Collected data:
* * * * * * *
set_option maxHeartbeats 400000 in
/-- **THE SMOOTH MODEL OF THE STABLE ORBITAL FAMILY, PER-PLACE LEAVES.**  For `fH ∈ C_c^∞(H_∞)` (★ `ArchSmooth₂`), a Haar measure `νH` and a Cartan label `S` there are Haar measures `ν_w`
on the `U(Φ₂)_w`, `K₀ : ℝ`, leaves `Λ_w` finite on compacta carried by closed `Z_w` (null complement), explicit at the compact places (`Λ_w = (g ↦ (g,1))_* ν_w`, `w ∉ S`) and uniformly
proper (★ (α1)), such that with `I(c) := ∫ fH(eA⁻¹(z_{w,1} γ_w(c_w) z_{w,2} z_{w,1}⁻¹)_w, b(c)) d(⊗_w Λ_w)` and `E_S(c) = Π_w [w ∈ S ? e^{x_w} : 1 − e^{i(θ_{w,2}−θ_{w,0})}]`:
(a) `R_S(c) · chartOrbH νH S fH c = K₀ · E_S(c) · I(c)` on `RegS S`; (b) `I ∈ C^∞(InRegS S)`; (c) **`stOrbFamH L νH fH S c = K₀ · E_S(c) · Σ_{T ⊆ Sᶜ} I(flipSet T c)` for EVERY `c ∈ InRegS S`**;
(d) for every set of compact places `p ⊆ Sᶜ` and every `c ∈ InRegS S`, the Fubini form of `I(c)` with the places `p` integrated out first (§1).
[cite: Varadarajan1989, §6.4 Lemma 21, Thm 23] [cite: Shelstad1979, §4 pp. 22–25] [cite: Bouaziz1994IntegralesOrbitales, §3.1 p. 579; §6.2 p. 591] [cite: Rogawski1990, §4.1 (4.1.1) p. 39] -/
theorem exists_placeLeaves_stOrbFamH_model {fH : 𝔸[L] × 𝔹[L] → ℂ} (hfH : ArchSmooth₂ L fH) :
    ∃ (νw : ∀ w : {w : InfinitePlace L // IsComplex w}, Measure ↥(archLocal L 2 Φ₂[L] w)) (_ : ∀ w, (νw w).IsHaarMeasure) (_ : ∀ w, (νw w).IsMulRightInvariant)
      (K₀ : ℝ) (Λw : ∀ w : {w : InfinitePlace L // IsComplex w}, Measure (↥(archLocal L 2 Φ₂[L] w) × ↥(archLocal L 2 Φ₂[L] w)))
      (Zw : ∀ w : {w : InfinitePlace L // IsComplex w}, Set (↥(archLocal L 2 Φ₂[L] w) × ↥(archLocal L 2 Φ₂[L] w))),
      (∀ w, IsFiniteMeasureOnCompacts (Λw w)) ∧ (∀ w, SigmaFinite (Λw w)) ∧ (∀ w, IsClosed (Zw w)) ∧ (∀ w, Λw w (Zw w)ᶜ = 0) ∧
      (∀ w, w ∉ S → Λw w = Measure.map (fun g : ↥(archLocal L 2 Φ₂[L] w) => (g, (1 : ↥(archLocal L 2 Φ₂[L] w)))) (νw w)) ∧
      (∀ (w) (U : Set ({w : InfinitePlace L // IsComplex w} → Fin 3 → ℝ)), IsCompact U → (w ∉ S → ∀ c ∈ U, Circle.exp (c w 0) ≠ Circle.exp (c w 2)) →
        ∀ C' : Set ↥(archLocal L 2 Φ₂[L] w), IsCompact C' →
          ∃ 𝒮 : Set (↥(archLocal L 2 Φ₂[L] w) × ↥(archLocal L 2 Φ₂[L] w)), IsCompact 𝒮 ∧
            ∀ z ∈ Zw w, ∀ c ∈ U, z.1 * (endoBlockAt L S w (c w) * z.2) * z.1⁻¹ ∈ C' → z ∈ 𝒮) ∧
      (∀ c : {w : InfinitePlace L // IsComplex w} → Fin 3 → ℝ, c ∈ RegS S →
        archRH S c * chartOrbH L νH S fH c =
          (K₀ : ℂ) * (∏ w, (if w ∈ S then ((Real.exp (c w 0) : ℝ) : ℂ) else 1 - (Circle.exp (c w 2 - c w 0) : ℂ))) *
            ∫ z, fH ((archPiEquivCM 2 L Φ₂[L]).symm (fun w => (z w).1 * (endoBlockAt L S w (c w) * (z w).2) * (z w).1⁻¹), (endoTorus L S c).2) ∂(Measure.pi Λw)) ∧
      ContDiffOn ℝ ∞ (fun c : {w : InfinitePlace L // IsComplex w} → Fin 3 → ℝ =>
        ∫ z, fH ((archPiEquivCM 2 L Φ₂[L]).symm (fun w => (z w).1 * (endoBlockAt L S w (c w) * (z w).2) * (z w).1⁻¹), (endoTorus L S c).2) ∂(Measure.pi Λw)) (InRegS S) ∧
      (∀ c : {w : InfinitePlace L // IsComplex w} → Fin 3 → ℝ, c ∈ InRegS S →
        stOrbFamH L νH fH S c =
          (K₀ : ℂ) * (∏ w, (if w ∈ S then ((Real.exp (c w 0) : ℝ) : ℂ) else 1 - (Circle.exp (c w 2 - c w 0) : ℂ))) *
            ∑ T ∈ (Finset.univ \ S).powerset, ∫ z, fH ((archPiEquivCM 2 L Φ₂[L]).symm
              (fun w => (z w).1 * (endoBlockAt L S w (flipSet T c w) * (z w).2) * (z w).1⁻¹), (endoTorus L S (flipSet T c)).2) ∂(Measure.pi Λw)) ∧
      (∀ (p : {w : InfinitePlace L // IsComplex w} → Prop) [DecidablePred p], (∀ w, p w → w ∉ S) →
        ∀ c : {w : InfinitePlace L // IsComplex w} → Fin 3 → ℝ, c ∈ InRegS S →
          (∫ z, fH ((archPiEquivCM 2 L Φ₂[L]).symm (fun w => (z w).1 * (endoBlockAt L S w (c w) * (z w).2) * (z w).1⁻¹), (endoTorus L S c).2) ∂(Measure.pi Λw)) =
            ∫ z' : ∀ w : {w : {w : InfinitePlace L // IsComplex w} // ¬ p w}, ↥(archLocal L 2 Φ₂[L] w.1) × ↥(archLocal L 2 Φ₂[L] w.1),
              (∫ g : ∀ w : {w : {w : InfinitePlace L // IsComplex w} // p w}, ↥(archLocal L 2 Φ₂[L] w.1),
                fH ((archPiEquivCM 2 L Φ₂[L]).symm (fun w => if h : p w then g ⟨w, h⟩ * endoBlockAt L S w (c w) * (g ⟨w, h⟩)⁻¹
                  else (z' ⟨w, h⟩).1 * (endoBlockAt L S w (c w) * (z' ⟨w, h⟩).2) * (z' ⟨w, h⟩).1⁻¹), (endoTorus L S c).2)
                ∂(Measure.pi fun w : {w : {w : InfinitePlace L // IsComplex w} // p w} => νw w.1))
              ∂(Measure.pi fun w : {w : {w : InfinitePlace L // IsComplex w} // ¬ p w} => Λw w.1)) := by
  haveI : ∀ w : {w : InfinitePlace L // IsComplex w}, LocallyCompactSpace ↥(archLocal L 2 Φ₂[L] w) := fun w => locallyCompactSpace_archLocal_two L w
  haveI : ∀ w : {w : InfinitePlace L // IsComplex w}, SecondCountableTopology ↥(archLocal L 2 Φ₂[L] w) := fun w => secondCountableTopology_archLocal_two L w
  obtain ⟨νw, hνH', hνR, K₀, Λw, Zw, hΛfin, hZcl, hZnull, hexpl, hprop, hid⟩ :=
    exists_placeLeaves_archRH_mul_chartOrbH_eq_of_isHaarMeasure L S νH fH hfH.continuous
  haveI : ∀ w, (νw w).IsHaarMeasure := hνH'
  haveI : ∀ w, IsFiniteMeasureOnCompacts (Λw w) := hΛfin
  have hσ : ∀ w, SigmaFinite (Λw w) := fun w => inferInstance
  haveI := hσ
  -- (b) smoothness of `I` on `InRegS S`
  have hI : ContDiffOn ℝ ∞ (fun c : {w : InfinitePlace L // IsComplex w} → Fin 3 → ℝ =>
      ∫ z, fH ((archPiEquivCM 2 L Φ₂[L]).symm (fun w => (z w).1 * (endoBlockAt L S w (c w) * (z w).2) * (z w).1⁻¹), (endoTorus L S c).2) ∂(Measure.pi Λw)) (InRegS S) :=
    contDiffOn_piLeafIntegral_inRegS L S hfH Λw Zw hZcl hZnull hprop
  refine ⟨νw, hνH', hνR, K₀, Λw, Zw, hΛfin, hσ, hZcl, hZnull, hexpl, hprop, hid, hI, ?_, fun p _ hp c hc => ?_⟩
  · -- (c) the model identity on `InRegS S`
    -- abbreviate `I`
    obtain ⟨I, hI_def⟩ : ∃ I : ({w : InfinitePlace L // IsComplex w} → Fin 3 → ℝ) → ℂ, I = fun c =>
        ∫ z, fH ((archPiEquivCM 2 L Φ₂[L]).symm (fun w => (z w).1 * (endoBlockAt L S w (c w) * (z w).2) * (z w).1⁻¹), (endoTorus L S c).2) ∂(Measure.pi Λw) := ⟨_, rfl⟩
    have hI' : ContDiffOn ℝ ∞ I (InRegS S) := by rw [hI_def]; exact hI
    have hid' : ∀ c : {w : InfinitePlace L // IsComplex w} → Fin 3 → ℝ, c ∈ RegS S → archRH S c * chartOrbH L νH S fH c =
        (K₀ : ℂ) * (∏ w, (if w ∈ S then ((Real.exp (c w 0) : ℝ) : ℂ) else 1 - (Circle.exp (c w 2 - c w 0) : ℂ))) * I c := fun c hc => by
      rw [hI_def]; exact hid c hc
    have hgoal : ∀ c, c ∈ InRegS S → stOrbFamH L νH fH S c =
        (K₀ : ℂ) * (∏ w, (if w ∈ S then ((Real.exp (c w 0) : ℝ) : ℂ) else 1 - (Circle.exp (c w 2 - c w 0) : ℂ))) * ∑ T ∈ (Finset.univ \ S).powerset, I (flipSet T c) := by
      -- the smooth model `G`
      obtain ⟨G, hG_def⟩ : ∃ G : ({w : InfinitePlace L // IsComplex w} → Fin 3 → ℝ) → ℂ, G = fun c =>
          (K₀ : ℂ) * (∏ w, (if w ∈ S then ((Real.exp (c w 0) : ℝ) : ℂ) else 1 - (Circle.exp (c w 2 - c w 0) : ℂ))) *
            ∑ T ∈ (Finset.univ \ S).powerset, I (flipSet T c) := ⟨_, rfl⟩
      have hG : ContDiffOn ℝ ∞ G (InRegS S) := by
        rw [hG_def]
        refine (contDiffOn_const.mul (contDiff_expFactor S).contDiffOn).mul (ContDiffOn.sum fun T _ => ?_)
        exact hI'.comp (contDiff_flipSet T).contDiffOn fun c hc => (flipSet_mem_inRegS_iff S T c).2 hc
      -- on `RegS S` the family IS `G`
      have hreg : ∀ c ∈ RegS S, stOrbFamH L νH fH S c = G c := by
        intro c hc
        rw [stOrbFamH_of_mem_regS L νH fH S hc, hG_def]
        simp only
        rw [Finset.mul_sum, Finset.mul_sum]
        refine Finset.sum_congr rfl fun T hT => ?_
        have hTS : ∀ w ∈ T, w ∉ S := not_mem_of_mem_powerset_sdiff hT
        have hcT : flipSet T c ∈ RegS S := (flipSet_mem_regS_iff S hTS c).2 hc
        have hcTI : flipSet T c ∈ InRegS S := regS_subset_inRegS S hcT
        have h := hid' (flipSet T c) hcT
        rw [archRH_eq_splitFactor_mul_cptFactor, expFactor_eq_splitFactor_mul_cptFactor,
          splitFactor_flipSet S hTS (fun x => ((|Real.exp x - Real.exp (-x)| : ℝ) : ℂ)), splitFactor_flipSet S hTS (fun x => ((Real.exp x : ℝ) : ℂ))] at h
        have hne := cptFactor_ne_zero_of_mem_inRegS S hcTI
        have h' : (∏ w, (if w ∈ S then ((|Real.exp (c w 0) - Real.exp (-c w 0)| : ℝ) : ℂ) else 1)) * chartOrbH L νH S fH (flipSet T c) =
            (K₀ : ℂ) * (∏ w, (if w ∈ S then ((Real.exp (c w 0) : ℝ) : ℂ) else 1)) * I (flipSet T c) := by
          have h2 : (∏ w, (if w ∈ S then (1 : ℂ) else 1 - (Circle.exp (flipSet T c w 2 - flipSet T c w 0) : ℂ))) *
              ((∏ w, (if w ∈ S then ((|Real.exp (c w 0) - Real.exp (-c w 0)| : ℝ) : ℂ) else 1)) * chartOrbH L νH S fH (flipSet T c)) =
              (∏ w, (if w ∈ S then (1 : ℂ) else 1 - (Circle.exp (flipSet T c w 2 - flipSet T c w 0) : ℂ))) *
              ((K₀ : ℂ) * (∏ w, (if w ∈ S then ((Real.exp (c w 0) : ℝ) : ℂ) else 1)) * I (flipSet T c)) := by
            calc _ = (∏ w, (if w ∈ S then ((|Real.exp (c w 0) - Real.exp (-c w 0)| : ℝ) : ℂ) else 1)) *
                  (∏ w, (if w ∈ S then (1 : ℂ) else 1 - (Circle.exp (flipSet T c w 2 - flipSet T c w 0) : ℂ))) * chartOrbH L νH S fH (flipSet T c) := by ring
              _ = _ := by rw [h]; ring
          exact mul_left_cancel₀ hne h2
        rw [archRH_eq_splitFactor_mul_cptFactor, expFactor_eq_splitFactor_mul_cptFactor]
        calc (∏ w, (if w ∈ S then ((|Real.exp (c w 0) - Real.exp (-c w 0)| : ℝ) : ℂ) else 1)) *
              (∏ w, (if w ∈ S then (1 : ℂ) else 1 - (Circle.exp (c w 2 - c w 0) : ℂ))) * chartOrbH L νH S fH (flipSet T c)
            = (∏ w, (if w ∈ S then (1 : ℂ) else 1 - (Circle.exp (c w 2 - c w 0) : ℂ))) *
              ((∏ w, (if w ∈ S then ((|Real.exp (c w 0) - Real.exp (-c w 0)| : ℝ) : ℂ) else 1)) * chartOrbH L νH S fH (flipSet T c)) := by ring
          _ = _ := by rw [h']; ring
      -- at the real walls the family is the limit of `G` from `RegS S`
      intro c hc
      rw [show (K₀ : ℂ) * (∏ w, (if w ∈ S then ((Real.exp (c w 0) : ℝ) : ℂ) else 1 - (Circle.exp (c w 2 - c w 0) : ℂ))) *
          ∑ T ∈ (Finset.univ \ S).powerset, I (flipSet T c) = G c by rw [hG_def]]
      by_cases hcR : c ∈ RegS S
      · exact hreg c hcR
      · refine stOrbFamH_eq_of_tendsto L νH fH S hc hcR (mem_closure_regS S c) ?_
        have hcont : ContinuousAt G c := (hG.continuousOn.continuousWithinAt hc).continuousAt ((isOpen_inRegS S).mem_nhds hc)
        refine (hcont.tendsto.mono_left nhdsWithin_le_nhds).congr' ?_
        filter_upwards [self_mem_nhdsWithin] with c' hc'
        rw [← hreg c' hc', stOrbFamH_of_mem_regS L νH fH S hc', stableSum_def]
    intro c hc
    rw [hgoal c hc, hI_def]
  · -- (d) the Fubini form on `InRegS S` (properness at the point `c`: regular at the compact places)
    have hreg : ∀ w, w ∉ S → Circle.exp (c w 0) ≠ Circle.exp (c w 2) := (mem_inRegS_iff S c).1 hc
    refine integral_unfoldIntegrand_eq_integral_integral L S fH hfH.continuous (ArchSmooth₂.hasCompactSupport L hfH) Λw Zw hZcl hZnull νw p
      (fun w hw => hexpl w (hp w hw)) c (fun w C' hC' => ?_) (endoTorus L S c).2
    obtain ⟨𝒮, h𝒮, h⟩ := hprop w {c} isCompact_singleton (fun hw c' hc' => by rw [Set.mem_singleton_iff.1 hc']; exact hreg w hw) C' hC'
    exact ⟨𝒮, h𝒮, fun z hz hzC => h z hz c (Set.mem_singleton c) hzC⟩

end Model

end Literature.NumberTheory.Rogawski1990

end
* * * * * * *
REQUIRED ACTION:
Would you repeat, exactly and with nothing added, every line from the line containing "the compact places)" through the last line of the records above?

ANSWER TO THIS PROBLEM:
  · -- (d) the Fubini form on `InRegS S` (properness at the point `c`: regular at the compact places)
    have hreg : ∀ w, w ∉ S → Circle.exp (c w 0) ≠ Circle.exp (c w 2) := (mem_inRegS_iff S c).1 hc
    refine integral_unfoldIntegrand_eq_integral_integral L S fH hfH.continuous (ArchSmooth₂.hasCompactSupport L hfH) Λw Zw hZcl hZnull νw p
      (fun w hw => hexpl w (hp w hw)) c (fun w C' hC' => ?_) (endoTorus L S c).2
    obtain ⟨𝒮, h𝒮, h⟩ := hprop w {c} isCompact_singleton (fun hw c' hc' => by rw [Set.mem_singleton_iff.1 hc']; exact hreg w hw) C' hC'
    exact ⟨𝒮, h𝒮, fun z hz hzC => h z hz c (Set.mem_singleton c) hzC⟩

end Model

end Literature.NumberTheory.Rogawski1990

end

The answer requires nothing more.